BEGIN ENTRIES SUPPLIED
/-- The rational point `γ ∈ GSp_δ(ℚ)` transporting two classes `[J, rK_δ(N)] = [J′, r′K_δ(N)]` with INTEGRAL representatives
`r, r′ ∈ K_δ(1)`: `γ = r k⁻¹ r′⁻¹` is adelically integral (`γ ∈ K_δ(1)`), and `k := (γr′)⁻¹ r ∈ K_δ(N)`.
[cite: Milne2005ShimuraVarieties, Lemma 5.13 p. 57 (footnotes 40–41)] -/
theorem exists_rational_of_mk_eq_mk_of_mem_one {N : ℕ} {r r' : gspFinAdelic δ} (hr : r ∈ principalLevelSubgroup δ 1)
    (hr' : r' ∈ principalLevelSubgroup δ 1) {J J' : C0pm δ}
    (h : SiegelShimuraSet.mk δ (principalLevelSubgroup δ N) J r = SiegelShimuraSet.mk δ (principalLevelSubgroup δ N) J' r') :
    ∃ γ : gspRational δ, conjAct δ (gspRationalToReal δ γ) J' = J ∧
      (gspRationalToFinAdelic δ γ * r')⁻¹ * r ∈ principalLevelSubgroup δ N ∧
        gspRationalToFinAdelic δ γ ∈ principalLevelSubgroup δ 1 := by
  obtain ⟨γ, hJ, hq⟩ := (SiegelShimuraSet.mk_eq_mk_iff δ _ J J' r r').1 h
  rw [MulAction.Quotient.smul_mk, QuotientGroup.eq, smul_eq_mul] at hq
  refine ⟨γ, hJ, hq, ?_⟩
  have hk1 : (gspRationalToFinAdelic δ γ * r')⁻¹ * r ∈ principalLevelSubgroup δ 1 :=
    principalLevelSubgroup_anti δ (one_dvd N) hq
  have e : gspRationalToFinAdelic δ γ = r * ((gspRationalToFinAdelic δ γ * r')⁻¹ * r)⁻¹ * r'⁻¹ := by group
  rw [e]
  exact mul_mem (mul_mem hr (inv_mem hk1)) (inv_mem hr')

/-- A rational similitude which is adelically integral with integral inverse (`γ ∈ K_δ(1)`) and which maps a point of
`X⁺` into `X⁺` has multiplier `1` (`det γ = ±1` gives `ν = ±1`, ★ R60-11; `ν = -1` would swap the halves,
★ `neg_conjJ_mem_C0_of_neg`; `g ≥ 1`, `δ` a polarisation type). [cite: Milne2005ShimuraVarieties, §6 p. 68 and Lemma 5.13 p. 57] -/
theorem multiplier_eq_one_of_mem_one_of_conjAct_mem_C0 (hδ : IsPolarizationType δ) (hg : 0 < g) {γ : gspRational δ}
    (hγ : gspRationalToFinAdelic δ γ ∈ principalLevelSubgroup δ 1) {ν : ℚˣ}
    (hν : IsMultiplier (typeFormOver δ ℚ) (γ : GL (Fin g ⊕ Fin g) ℚ) ν) {J J' : C0pm δ}
    (hJ' : (J' : Matrix (Fin g ⊕ Fin g) (Fin g ⊕ Fin g) ℝ) ∈ C0 δ) (hJ : (J : Matrix (Fin g ⊕ Fin g) (Fin g ⊕ Fin g) ℝ) ∈ C0 δ)
    (h : conjAct δ (gspRationalToReal δ γ) J' = J) : ν = 1 := by
  obtain ⟨h1, h2⟩ := (mem_principalLevelSubgroup_iff δ).1 hγ
  rw [coe_gspRationalToFinAdelic] at h1
  change IsCongOne 1 (((Matrix.GeneralLinearGroup.map (algebraMap ℚ finAdeleQ) (γ : GL (Fin g ⊕ Fin g) ℚ))⁻¹ :
    GL (Fin g ⊕ Fin g) finAdeleQ) : Matrix (Fin g ⊕ Fin g) (Fin g ⊕ Fin g) finAdeleQ) at h2
  have hdet := det_eq_one_or_eq_neg_one_of_isCongOne (γ : GL (Fin g ⊕ Fin g) ℚ) 1
    (by rw [inv_one, one_mul, mul_one]; exact h1) (by rw [inv_one, one_mul, mul_one]; exact h2)
  rcases multiplier_eq_one_or_eq_neg_one_of_det hδ.1 hg hν hdet with hν1 | hν1
  · exact Units.ext hν1
  · exfalso
    -- the real multiplier is `-1 < 0`: `γ` swaps `X⁺` and `X⁻`
    have hνR : IsMultiplier (realTypeForm δ) ((gspRationalToReal δ γ : gspReal δ) : GL (Fin g ⊕ Fin g) ℝ)
        (Units.map (algebraMap ℚ ℝ).toMonoidHom ν) := by
      have := hν.map (algebraMap ℚ ℝ)
      rwa [typeFormOver_map, typeFormOver_real_eq_realTypeForm] at this
    have hneg : ((Units.map (algebraMap ℚ ℝ).toMonoidHom ν : ℝˣ) : ℝ) < 0 := by
      change algebraMap ℚ ℝ (ν : ℚ) < 0
      rw [hν1, map_neg, map_one]
      norm_num
    have hC := neg_conjJ_mem_C0_of_neg hνR hneg hJ'
    have hJJ : conjJ ((gspRationalToReal δ γ : gspReal δ) : GL (Fin g ⊕ Fin g) ℝ) (J' : Matrix _ _ ℝ) =
        (J : Matrix (Fin g ⊕ Fin g) (Fin g ⊕ Fin g) ℝ) := by
      rw [← coe_conjAct, h]
    rw [hJJ] at hC
    exact neg_not_mem_C0_of_mem_C0 hg hJ hC

/-- **DISJOINTNESS of the `X⁺`-pieces with integral representatives of different residues** ([Milne ISV] Lemma 5.13 / 5.12
for `GSp_δ`: the piece is read by the multiplier modulo `ℚ^×·ν(K_δ(N))`; on `X⁺` with `r, r′ ∈ K_δ(1)` the rational factor
is `1`): if `r, r′ ∈ K_δ(1)` have unit multipliers `u, u′` with `u′ ∈ ẑ^×`, of residues `a, a′` modulo `N·ẑ`, and
`[J(Z), rK_δ(N)] = [J(Z′), r′K_δ(N)]` for some `Z, Z′ ∈ 𝔥_g`, then `N ∣ a - a′`.
[cite: Milne2005ShimuraVarieties, Lemma 5.12 p. 57, Lemma 5.13 p. 57, Thm. 5.17 p. 59] [cite: Deligne1971TravauxShimura, Exemple 4.16 p. 150] -/
theorem intCast_dvd_sub_of_mk_jOfSiegel_eq_mk_jOfSiegel (hδ : IsPolarizationType δ) (hg : 0 < g) {N : ℕ} (hN : N ≠ 0)
    {r r' : gspFinAdelic δ} (hr : r ∈ principalLevelSubgroup δ 1) (hr' : r' ∈ principalLevelSubgroup δ 1)
    {u u' : finAdeleQˣ} (hu : IsMultiplier (typeFormOver δ finAdeleQ) (r : GL (Fin g ⊕ Fin g) finAdeleQ) u)
    (hu' : IsMultiplier (typeFormOver δ finAdeleQ) (r' : GL (Fin g ⊕ Fin g) finAdeleQ) u')
    (hu'int : ∀ v, Valued.v ((u' : finAdeleQ) v) = 1) {a a' : ℤ} (ha : (u : finAdeleQ) - a ∈ levelIdeal N)
    (ha' : (u' : finAdeleQ) - a' ∈ levelIdeal N) {Z Z' : siegelUpperHalfSpace g}
    (h : SiegelShimuraSet.mk δ (principalLevelSubgroup δ N) ⟨jOfSiegel δ Z, jOfSiegel_coe_mem_C0pm hδ.1 Z⟩ r =
      SiegelShimuraSet.mk δ (principalLevelSubgroup δ N) ⟨jOfSiegel δ Z', jOfSiegel_coe_mem_C0pm hδ.1 Z'⟩ r') :
    (N : ℤ) ∣ a - a' := by
  obtain ⟨γ, hJ, hk, hγ1⟩ := exists_rational_of_mk_eq_mk_of_mem_one hr hr' h
  obtain ⟨ν, hν⟩ := γ.2
  have hν1 : ν = 1 := multiplier_eq_one_of_mem_one_of_conjAct_mem_C0 hδ hg hγ1 hν
    (jOfSiegel_mem_C0 hδ.1 Z'.2) (jOfSiegel_mem_C0 hδ.1 Z.2) hJ
  -- adelic multipliers: `ν(γ_𝔸) = 1`, `ν(k) = (1·u′)⁻¹ · u`
  have hγA : IsMultiplier (typeFormOver δ finAdeleQ)
      ((gspRationalToFinAdelic δ γ : gspFinAdelic δ) : GL (Fin g ⊕ Fin g) finAdeleQ) 1 := by
    have := hν.map (algebraMap ℚ finAdeleQ)
    rw [typeFormOver_map, hν1, map_one] at this
    exact this
  have hkmul : IsMultiplier (typeFormOver δ finAdeleQ)
      (((gspRationalToFinAdelic δ γ * r')⁻¹ * r : gspFinAdelic δ) : GL (Fin g ⊕ Fin g) finAdeleQ) ((1 * u')⁻¹ * u) :=
    (hγA.mul hu').inv.mul hu
  have hcong := (sub_one_mem_levelIdeal_of_isMultiplier_of_isPolarizationType δ hδ hg hk hkmul).1
  rw [one_mul] at hcong
  -- `u′ · (u′⁻¹ u - 1) = u - u′ ∈ N·ẑ`
  have hsub : (u : finAdeleQ) - u' ∈ levelIdeal N := by
    have e : (u : finAdeleQ) - u' = (u' : finAdeleQ) * ((((u'⁻¹ * u : finAdeleQˣ)) : finAdeleQ) - 1) := by
      rw [Units.val_mul, mul_sub, mul_one, ← mul_assoc, Units.mul_inv, one_mul]
    rw [e]
    exact mul_mem_levelIdeal_of_mem_integralAdeles
      (Literature.NumberTheory.Adeles.mem_integralAdeles_of_forall_valued_eq_one hu'int) hcong
  -- hence `a - a′ ∈ N·ẑ ∩ ℤ = Nℤ`
  have hmem : ((a - a' : ℤ) : finAdeleQ) ∈ levelIdeal N := by
    have e : ((a - a' : ℤ) : finAdeleQ) = ((u' : finAdeleQ) - a') - ((u : finAdeleQ) - a) + ((u : finAdeleQ) - u') := by
      push_cast; ring
    rw [e]
    exact add_mem (sub_mem ha' ha) hsub
  exact (intCast_mem_levelIdeal_iff hN).1 hmem

end Disjoint

/-! ### §3a. Strong approximation, set form ⇒ sharp two-point form -/

section StrongApproximation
END ENTRIES SUPPLIED
TASK INSTRUCTIONS: Output, from the data above, the lines from the line with "have e : gspRationalToFinAdelic" to the line with "have hdet := det_eq_one_or_eq_neg_one_of_isCongOne" exactly as they stand, both ends included and nothing else.

EXERCISE RESULT:
  have e : gspRationalToFinAdelic δ γ = r * ((gspRationalToFinAdelic δ γ * r')⁻¹ * r)⁻¹ * r'⁻¹ := by group
  rw [e]
  exact mul_mem (mul_mem hr (inv_mem hk1)) (inv_mem hr')

/-- A rational similitude which is adelically integral with integral inverse (`γ ∈ K_δ(1)`) and which maps a point of
`X⁺` into `X⁺` has multiplier `1` (`det γ = ±1` gives `ν = ±1`, ★ R60-11; `ν = -1` would swap the halves,
★ `neg_conjJ_mem_C0_of_neg`; `g ≥ 1`, `δ` a polarisation type). [cite: Milne2005ShimuraVarieties, §6 p. 68 and Lemma 5.13 p. 57] -/
theorem multiplier_eq_one_of_mem_one_of_conjAct_mem_C0 (hδ : IsPolarizationType δ) (hg : 0 < g) {γ : gspRational δ}
    (hγ : gspRationalToFinAdelic δ γ ∈ principalLevelSubgroup δ 1) {ν : ℚˣ}
    (hν : IsMultiplier (typeFormOver δ ℚ) (γ : GL (Fin g ⊕ Fin g) ℚ) ν) {J J' : C0pm δ}
    (hJ' : (J' : Matrix (Fin g ⊕ Fin g) (Fin g ⊕ Fin g) ℝ) ∈ C0 δ) (hJ : (J : Matrix (Fin g ⊕ Fin g) (Fin g ⊕ Fin g) ℝ) ∈ C0 δ)
    (h : conjAct δ (gspRationalToReal δ γ) J' = J) : ν = 1 := by
  obtain ⟨h1, h2⟩ := (mem_principalLevelSubgroup_iff δ).1 hγ
  rw [coe_gspRationalToFinAdelic] at h1
  change IsCongOne 1 (((Matrix.GeneralLinearGroup.map (algebraMap ℚ finAdeleQ) (γ : GL (Fin g ⊕ Fin g) ℚ))⁻¹ :
    GL (Fin g ⊕ Fin g) finAdeleQ) : Matrix (Fin g ⊕ Fin g) (Fin g ⊕ Fin g) finAdeleQ) at h2
  have hdet := det_eq_one_or_eq_neg_one_of_isCongOne (γ : GL (Fin g ⊕ Fin g) ℚ) 1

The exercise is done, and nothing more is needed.